#### [WHAT YOU NEED TO DO]
For every line in the records below that contains the word "hone", add one to a count, and report only that count.

EXERCISE MATERIAL: Begin

/-! ### The cusp form -/

/-- **Cusp form of a log-free end.** In the setting of the module docstring (log-free:
`yⱼ = e^{ℓⱼ(t)}` on the branch), there are `ε = ±1`, `A ∈ ℂ[w]`, germs `g, ℓu, ℓv` analytic at `0`
with `g 0 = 0`, and `ρ₀ > 0` such that the cusp form `𝔠(s)` lies in `W` for `0 < |s| < ρ₀` and
infinitely many independent exponential points of `W` are of the form `(x, eˣ) = 𝔠(ρ)` with REAL
`0 < ρ < δ`, for every `δ > 0`. [folklore] -/
theorem exists_cusp_form_of_logFree {W : Set (Fin 2 ⊕ Fin 2 → ℂ)} {e : ℕ} (he : 0 < e) {N : ℕ}
    {Φ₁ Φ₂ Φ₃ : ℂ → ℂ} (hΦ₁ : AnalyticAt ℂ Φ₁ 0)
    (hW : ∀ᶠ t in 𝓝[≠] (0 : ℂ), 𝔟[e, N, Φ₁, Φ₂, Φ₃, t] ∈ W)
    (hhit : ∀ δ : ℝ, 0 < δ → Set.Infinite {x | x ∈ indepExpPoints W ∧ ∃ t : ℂ, 0 < ‖t‖ ∧
      ‖t‖ < δ ∧ Sum.elim x (Complex.exp ∘ x) = 𝔟[e, N, Φ₁, Φ₂, Φ₃, t]})
    {ℓ₀ ℓ₁ : ℂ → ℂ} (hℓ₀ : AnalyticAt ℂ ℓ₀ 0) (hℓ₁ : AnalyticAt ℂ ℓ₁ 0)
    (hy₀ : ∀ᶠ t in 𝓝[≠] (0 : ℂ), Φ₂ t / t ^ N = exp (ℓ₀ t))
    (hy₁ : ∀ᶠ t in 𝓝[≠] (0 : ℂ), Φ₃ t / t ^ N = exp (ℓ₁ t)) :
    ∃ (ε : ℂ) (A : ℂ[X]) (g ℓu ℓv : ℂ → ℂ) (ρ₀ : ℝ), (ε = 1 ∨ ε = -1) ∧ 0 < ρ₀ ∧
      AnalyticAt ℂ g 0 ∧ g 0 = 0 ∧ AnalyticAt ℂ ℓu 0 ∧ AnalyticAt ℂ ℓv 0 ∧
      (∀ s : ℂ, 0 < ‖s‖ → ‖s‖ < ρ₀ → 𝔠[ε, e, A, g, ℓu, ℓv, s] ∈ W) ∧
      ∀ δ : ℝ, 0 < δ → Set.Infinite {x | x ∈ indepExpPoints W ∧ ∃ ρ : ℝ, 0 < ρ ∧ ρ < δ ∧
        Sum.elim x (Complex.exp ∘ x) = 𝔠[ε, e, A, g, ℓu, ℓv, (ρ : ℂ)]} := by
  classical
  have h2πI : (2 * (Real.pi : ℂ) * I) ≠ 0 := by simp [Real.pi_ne_zero, I_ne_zero]
  -- ### Step A: `F₀ = (t⁻ᵉ - ℓ₀)/2πi = V(t)/tᵉ`, uniformizer `F₀ = σ(t)⁻ᵉ`
  set V : ℂ → ℂ := fun t => (1 - t ^ e * ℓ₀ t) / (2 * Real.pi * I) with hVdef
  have hV : AnalyticAt ℂ V 0 :=
    (analyticAt_const.sub ((analyticAt_id.pow e).mul hℓ₀)).div analyticAt_const h2πI
  have hV0 : V 0 ≠ 0 := by
    simp only [hVdef, zero_pow he.ne', zero_mul, sub_zero]
    exact div_ne_zero one_ne_zero h2πI
  obtain ⟨σ, τ, w, u, hσ, hτ, hw, hu, hw0, hu0, hσw, hτu, hστ, hτσ, hunif⟩ :=
    exists_uniformizer hV hV0 he
  have hF₀ : ∀ᶠ t in 𝓝[≠] (0 : ℂ), σ t ≠ 0 ∧
      (t ^ e)⁻¹ = 2 * Real.pi * I * ((σ t) ^ e)⁻¹ + ℓ₀ t := by
    have hwne : ∀ᶠ t in 𝓝 (0 : ℂ), w t ≠ 0 := hw.continuousAt.eventually_ne hw0
    filter_upwards [eventually_nhdsWithin_of_eventually_nhds (hunif.and hwne),
      self_mem_nhdsWithin] with t ⟨hun, hwt⟩ ht0
    have htne : t ≠ 0 := by rintro rfl; exact ht0 (Set.mem_singleton 0)
    have hσne : σ t ≠ 0 := by rw [hσw]; exact mul_ne_zero htne hwt
    refine ⟨hσne, ?_⟩
    have hVt : V t = t ^ e / (σ t) ^ e := by
      rw [eq_div_iff (pow_ne_zero e hσne), mul_comm]; exact hun
    have hVt' : (1 - t ^ e * ℓ₀ t) = 2 * Real.pi * I * (t ^ e / (σ t) ^ e) := by
      rw [← hVt, hVdef]; field_simp
    have key : (t ^ e)⁻¹ * (1 - t ^ e * ℓ₀ t) = 2 * Real.pi * I * ((σ t) ^ e)⁻¹ := by
      rw [hVt']; field_simp
    calc (t ^ e)⁻¹ = (t ^ e)⁻¹ * (1 - t ^ e * ℓ₀ t) + ℓ₀ t := by field_simp; ring
      _ = 2 * Real.pi * I * ((σ t) ^ e)⁻¹ + ℓ₀ t := by rw [key]
  -- ### Step B: radii and integrality at the hits
  obtain ⟨δA, hδA, hA⟩ := exists_radius_of_eventually ((hy₀.and hy₁).and (hF₀.and hW))
  obtain ⟨δL, hδL, hL⟩ := exists_radius_of_eventually_nhds hτσ
  have hint : ∀ (x : Fin 2 → ℂ) (t : ℂ), 0 < ‖t‖ → ‖t‖ < δA →
      Sum.elim x (Complex.exp ∘ x) = 𝔟[e, N, Φ₁, Φ₂, Φ₃, t] →
      ∃ k : ℤ, k ≠ 0 ∧ ((σ t) ^ e)⁻¹ = k := by
    intro x t ht0 htδ hpt
    obtain ⟨⟨h0, -⟩, ⟨hσne, hF⟩, -⟩ := hA t ht0 htδ
    have hx0 : x 0 = (t ^ e)⁻¹ := by
      have := congrFun hpt (Sum.inl 0); simpa using this
    have hex0 : exp (x 0) = Φ₂ t / t ^ N := by
      have := congrFun hpt (Sum.inr 0); simpa using this
    have hone : exp (x 0 - ℓ₀ t) = 1 := by
      rw [Complex.exp_sub, hex0, h0, div_self (Complex.exp_ne_zero _)]
    obtain ⟨k, hk⟩ := Complex.exp_eq_one_iff.1 hone
    rw [hx0, hF, add_sub_cancel_right] at hk
    refine ⟨k, ?_, ?_⟩
    · rintro rfl
      rw [Int.cast_zero, zero_mul] at hk
      exact mul_ne_zero h2πI (inv_ne_zero (pow_ne_zero e hσne)) hk
    · have := hk
      rw [mul_comm (k : ℂ)] at this
      exact mul_left_cancel₀ h2πI this
  -- ### Step C: pairs and the pigeonhole on directions
  set T : Set ((Fin 2 → ℂ) × ℂ) := {p | p.1 ∈ indepExpPoints W ∧ 0 < ‖p.2‖ ∧ ‖p.2‖ < δA ∧
    Sum.elim p.1 (Complex.exp ∘ p.1) = 𝔟[e, N, Φ₁, Φ₂, Φ₃, p.2]} with hTdef
  have hT : ∀ R : ℝ, Set.Infinite {p | p ∈ T ∧ R < ‖p.2‖⁻¹} := by
    intro R hfin
    have hRpos : 0 < max R 1 := lt_of_lt_of_le one_pos (le_max_right _ _)
    apply hhit (min δA (max R 1)⁻¹) (lt_min hδA (inv_pos.2 hRpos))
    refine (hfin.image Prod.fst).subset ?_
    rintro x ⟨hxH, t, ht0, htδ, hpt⟩
    refine ⟨(x, t), ⟨⟨hxH, ht0, htδ.trans_le (min_le_left _ _), hpt⟩, ?_⟩, rfl⟩
    have h1 : ‖t‖ < (max R 1)⁻¹ := htδ.trans_le (min_le_right _ _)
    calc R ≤ max R 1 := le_max_left _ _
      _ < ‖t‖⁻¹ := by rwa [lt_inv_comm₀ hRpos ht0]
  set L : Finset ℂ := Polynomial.nthRootsFinset (2 * e) (1 : ℂ) with hLdef
  set U : ℂ → Set ((Fin 2 → ℂ) × ℂ) := fun η => {p | σ p.2 = η * (‖σ p.2‖ : ℂ)} with hU
  have hcov : ∀ p ∈ T, ∃ η ∈ L, p ∈ U η := by
    rintro ⟨x, t⟩ ⟨hxH, ht0, htδ, hpt⟩
    obtain ⟨k, hk, hkt⟩ := hint x t ht0 htδ hpt
    obtain ⟨-, ⟨hσne, -⟩, -⟩ := hA t ht0 htδ
    refine ⟨σ t / (‖σ t‖ : ℂ), ?_, ?_⟩
    · rw [hLdef, Polynomial.mem_nthRootsFinset (by omega)]
      exact dir_pow_eq_one he hk hkt
    · show σ t = σ t / (‖σ t‖ : ℂ) * (‖σ t‖ : ℂ)
      rw [div_mul_cancel₀ _ (by exact_mod_cast norm_ne_zero_iff.2 hσne)]
  obtain ⟨η, hηL, hcls⟩ := exists_infinite_class hT L U hcov
  have hη1 : ‖η‖ = 1 := by
    obtain ⟨p, ⟨⟨-, hp0, hpδ, -⟩, hpU, -⟩⟩ := (hcls 0).nonempty
    obtain ⟨-, ⟨hσne, -⟩, -⟩ := hA p.2 hp0 hpδ
    have h := congrArg (fun z : ℂ => ‖z‖) hpU
    simp only [norm_mul, Complex.norm_real, Real.norm_eq_abs, abs_norm] at h
    have hn : ‖σ p.2‖ ≠ 0 := norm_ne_zero_iff.2 hσne
    field_simp at h
    linarith [h]
  have hη0 : η ≠ 0 := by rintro rfl; simp at hη1
  set ε : ℂ := η ^ e with hεdef
  have hε : ε = 1 ∨ ε = -1 := by
    have h2e : η ^ (2 * e) = 1 := (Polynomial.mem_nthRootsFinset (by omega) (1 : ℂ)).1 hηL
    rw [mul_comm, pow_mul] at h2e
    exact sq_eq_one_iff.1 h2e
  have hεinv : ε⁻¹ = ε := by rcases hε with h | h <;> simp [h]
  -- ### Step D: the cusp form in the coordinate `s`, `σ = η s`
  set ℓu : ℂ → ℂ := fun s => ℓ₀ (τ (η * s)) with hℓu
  set ℓv : ℂ → ℂ := fun s => ℓ₁ (τ (η * s)) with hℓv
  have hηs : AnalyticAt ℂ (fun s : ℂ => η * s) 0 := analyticAt_const.mul analyticAt_id
  have hτη : AnalyticAt ℂ (fun s : ℂ => τ (η * s)) 0 := by
    have h2 : AnalyticAt ℂ τ ((fun s : ℂ => η * s) 0) := by rw [show (fun s : ℂ => η * s) 0 = 0 by simp]; exact hτ
    exact AnalyticAt.comp (g := τ) (f := fun s : ℂ => η * s) (x := 0) h2 hηs
  have hτη0 : τ (η * 0) = 0 := by rw [mul_zero, hτu]; simp
  have hℓuan : AnalyticAt ℂ ℓu 0 := by
    have h2 : AnalyticAt ℂ ℓ₀ ((fun s : ℂ => τ (η * s)) 0) := by rw [show (fun s : ℂ => τ (η * s)) 0 = 0 from hτη0]; exact hℓ₀
    exact AnalyticAt.comp (g := ℓ₀) (f := fun s : ℂ => τ (η * s)) (x := 0) h2 hτη
  have hℓvan : AnalyticAt ℂ ℓv 0 := by
    have h2 : AnalyticAt ℂ ℓ₁ ((fun s : ℂ => τ (η * s)) 0) := by rw [show (fun s : ℂ => τ (η * s)) 0 = 0 from hτη0]; exact hℓ₁
    exact AnalyticAt.comp (g := ℓ₁) (f := fun s : ℂ => τ (η * s)) (x := 0) h2 hτη
  have huη : AnalyticAt ℂ (fun s : ℂ => u (η * s)) 0 := by
    have h2 : AnalyticAt ℂ u ((fun s : ℂ => η * s) 0) := by rw [show (fun s : ℂ => η * s) 0 = 0 by simp]; exact hu
    exact AnalyticAt.comp (g := u) (f := fun s : ℂ => η * s) (x := 0) h2 hηs
  set Θ : ℂ → ℂ := fun s => (Φ₁ (τ (η * s)) * ((η * u (η * s)) ^ N)⁻¹ - s ^ N * ℓv s) /
    (2 * Real.pi * I) with hΘdef
  have hΘ : AnalyticAt ℂ Θ 0 := by
    have h1 : AnalyticAt ℂ (fun s : ℂ => Φ₁ (τ (η * s))) 0 := by
      have h2 : AnalyticAt ℂ Φ₁ ((fun s : ℂ => τ (η * s)) 0) := by rw [show (fun s : ℂ => τ (η * s)) 0 = 0 from hτη0]; exact hΦ₁
      exact AnalyticAt.comp (g := Φ₁) (f := fun s : ℂ => τ (η * s)) (x := 0) h2 hτη
    have h3 : AnalyticAt ℂ (fun s : ℂ => ((η * u (η * s)) ^ N)⁻¹) 0 :=
      ((analyticAt_const.mul huη).pow N).inv (pow_ne_zero N (mul_ne_zero hη0 (by simpa using hu0)))
    exact ((h1.mul h3).sub ((analyticAt_id.pow N).mul hℓvan)).div analyticAt_const h2πI
  obtain ⟨A, g, hg, hg0, -, hpp⟩ := exists_principal_part hΘ N
  -- ### Step E: the branch identity `𝔟(τ(ηs)) = 𝔠(s)` near `0`
  have hηcont : Tendsto (fun s : ℂ => τ (η * s)) (𝓝[≠] 0) (𝓝[≠] 0) := by
    refine tendsto_nhdsWithin_of_tendsto_nhds_of_eventually_within _ ?_ ?_
    · have := hτη.continuousAt.tendsto
      rw [hτη0] at this
      exact this.mono_left nhdsWithin_le_nhds
    · -- `τ (η s) ≠ 0` for `s ≠ 0` small: `τ (η s) = η s u(η s)`
      have hune : ∀ᶠ s in 𝓝 (0 : ℂ), u (η * s) ≠ 0 :=
        huη.continuousAt.eventually_ne (by simpa using hu0)
      filter_upwards [eventually_nhdsWithin_of_eventually_nhds hune, self_mem_nhdsWithin] with s hus hs0
      have hsne : s ≠ 0 := by rintro rfl; exact hs0 (Set.mem_singleton 0)
      rw [Set.mem_compl_iff, Set.mem_singleton_iff, hτu]
      exact mul_ne_zero (mul_ne_zero hη0 hsne) hus
  have hident : ∀ᶠ s in 𝓝[≠] (0 : ℂ),
      𝔟[e, N, Φ₁, Φ₂, Φ₃, τ (η * s)] = 𝔠[ε, e, A, g, ℓu, ℓv, s] ∧
        𝔟[e, N, Φ₁, Φ₂, Φ₃, τ (η * s)] ∈ W := by
    have hback := hηcont.eventually ((hy₀.and hy₁).and (hF₀.and hW))
    have hright : ∀ᶠ s in 𝓝 (0 : ℂ), σ (τ (η * s)) = η * s := by
      have := hηs.continuousAt.tendsto
      rw [mul_zero] at this
      exact this.eventually hστ
    have hune : ∀ᶠ s in 𝓝 (0 : ℂ), u (η * s) ≠ 0 := huη.continuousAt.eventually_ne (by simpa using hu0)
    filter_upwards [hback, hpp, eventually_nhdsWithin_of_eventually_nhds (hright.and hune),
      self_mem_nhdsWithin] with s ⟨⟨h0, h1⟩, ⟨hσne, hF⟩, hWs⟩ hps ⟨hrs, hus⟩ hs0
    have hsne : s ≠ 0 := by rintro rfl; exact hs0 (Set.mem_singleton 0)
    refine ⟨?_, hWs⟩
    have htu : τ (η * s) = η * s * u (η * s) := hτu _
    funext k
    rcases k with k | k <;> fin_cases k
    · -- `x₀`
      simp only [Sum.elim_inl, Fin.zero_eta, Fin.isValue, Matrix.cons_val_zero]
      rw [hF, hrs, mul_pow, mul_inv, ← hεdef, hεinv, inv_pow]
      simp only [hℓu]; ring
    · -- `x₁`
      simp only [Sum.elim_inl, Fin.mk_one, Fin.isValue, Matrix.cons_val_one, Matrix.cons_val_zero]
      rw [← hps]
      simp only [hΘdef, hℓv]
      rw [htu]
      field_simp
      ring
    · -- `y₀`
      simp only [Sum.elim_inr, Fin.zero_eta, Fin.isValue, Matrix.cons_val_zero]
      rw [h0]
    · -- `y₁`
      simp only [Sum.elim_inr, Fin.mk_one, Fin.isValue, Matrix.cons_val_one, Matrix.cons_val_zero]
      rw [h1]
  obtain ⟨ρ₀, hρ₀, hρ⟩ := exists_radius_of_eventually hident
  -- ### Step F: conclusion
  refine ⟨ε, A, g, ℓu, ℓv, ρ₀, hε, hρ₀, hg, hg0, hℓuan, hℓvan, fun s hs0 hsρ => ?_, fun δ hδ => ?_⟩
  · obtain ⟨heq, hmem⟩ := hρ s hs0 hsρ
    rw [← heq]; exact hmem
  · -- hits of the class with small `σ t`, at real positive parameters
    obtain ⟨δσ, hδσ, hσδ⟩ : ∃ δσ > 0, ∀ t : ℂ, ‖t‖ < δσ → ‖σ t‖ < min δ ρ₀ := by
      have h0 : σ 0 = 0 := by rw [hσw]; simp
      obtain ⟨δσ, hδσ, h⟩ := Metric.continuousAt_iff.1 hσ.continuousAt (min δ ρ₀) (lt_min hδ hρ₀)
      refine ⟨δσ, hδσ, fun t ht => ?_⟩
      have := h (by simpa [dist_eq_norm] using ht)
      simpa [dist_eq_norm, h0] using this
    have hRpos : 0 < (min δσ δL)⁻¹ := inv_pos.2 (lt_min hδσ hδL)
    have hinf := hcls (min δσ δL)⁻¹
    -- the map `p ↦ p.1` has finite fibres on the class
    intro hfin
    apply hinf
    have hsub : {p | p ∈ T ∧ p ∈ U η ∧ (min δσ δL)⁻¹ < ‖p.2‖⁻¹} ⊆
        ⋃ x ∈ {x | x ∈ indepExpPoints W ∧ ∃ ρ : ℝ, 0 < ρ ∧ ρ < δ ∧
          Sum.elim x (Complex.exp ∘ x) = 𝔠[ε, e, A, g, ℓu, ℓv, (ρ : ℂ)]},
          (fun t : ℂ => (x, t)) '' {t : ℂ | t ^ e = (x 0)⁻¹} := by
      rintro ⟨x, t⟩ ⟨⟨hxH, ht0, htδ, hpt⟩, hpU, hpR⟩
      have hsmallt : ‖t‖ < min δσ δL := by rwa [lt_inv_comm₀ hRpos ht0, inv_inv] at hpR
      obtain ⟨-, ⟨hσne, -⟩, -⟩ := hA t ht0 htδ
      have hρpos : 0 < ‖σ t‖ := norm_pos_iff.2 hσne
      have hρsmall := hσδ t (hsmallt.trans_le (min_le_left _ _))
      have htτ : t = τ (η * (‖σ t‖ : ℂ)) := by
        rw [← show σ t = η * (‖σ t‖ : ℂ) from hpU, hL t (hsmallt.trans_le (min_le_right _ _))]
      obtain ⟨heq, -⟩ := hρ (‖σ t‖ : ℂ) (by simpa using hρpos)
        (by simpa using hρsmall.trans_le (min_le_right _ _))
      refine Set.mem_biUnion (x := x) ⟨hxH, ‖σ t‖, hρpos, hρsmall.trans_le (min_le_left _ _), ?_⟩ ?_
      · rw [hpt]
        conv_lhs => rw [htτ]
        exact heq
      · refine ⟨t, ?_, rfl⟩
        have hx0 : x 0 = (t ^ e)⁻¹ := by
          have := congrFun hpt (Sum.inl 0); simpa using this
        show t ^ e = (x 0)⁻¹
        rw [hx0, inv_inv]
    exact Set.Finite.subset (Set.Finite.biUnion hfin fun x _ => (finite_pow_eq he _).image _) hsub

EXERCISE MATERIAL: End

#### [ANSWER TO THE PROBLEM]
2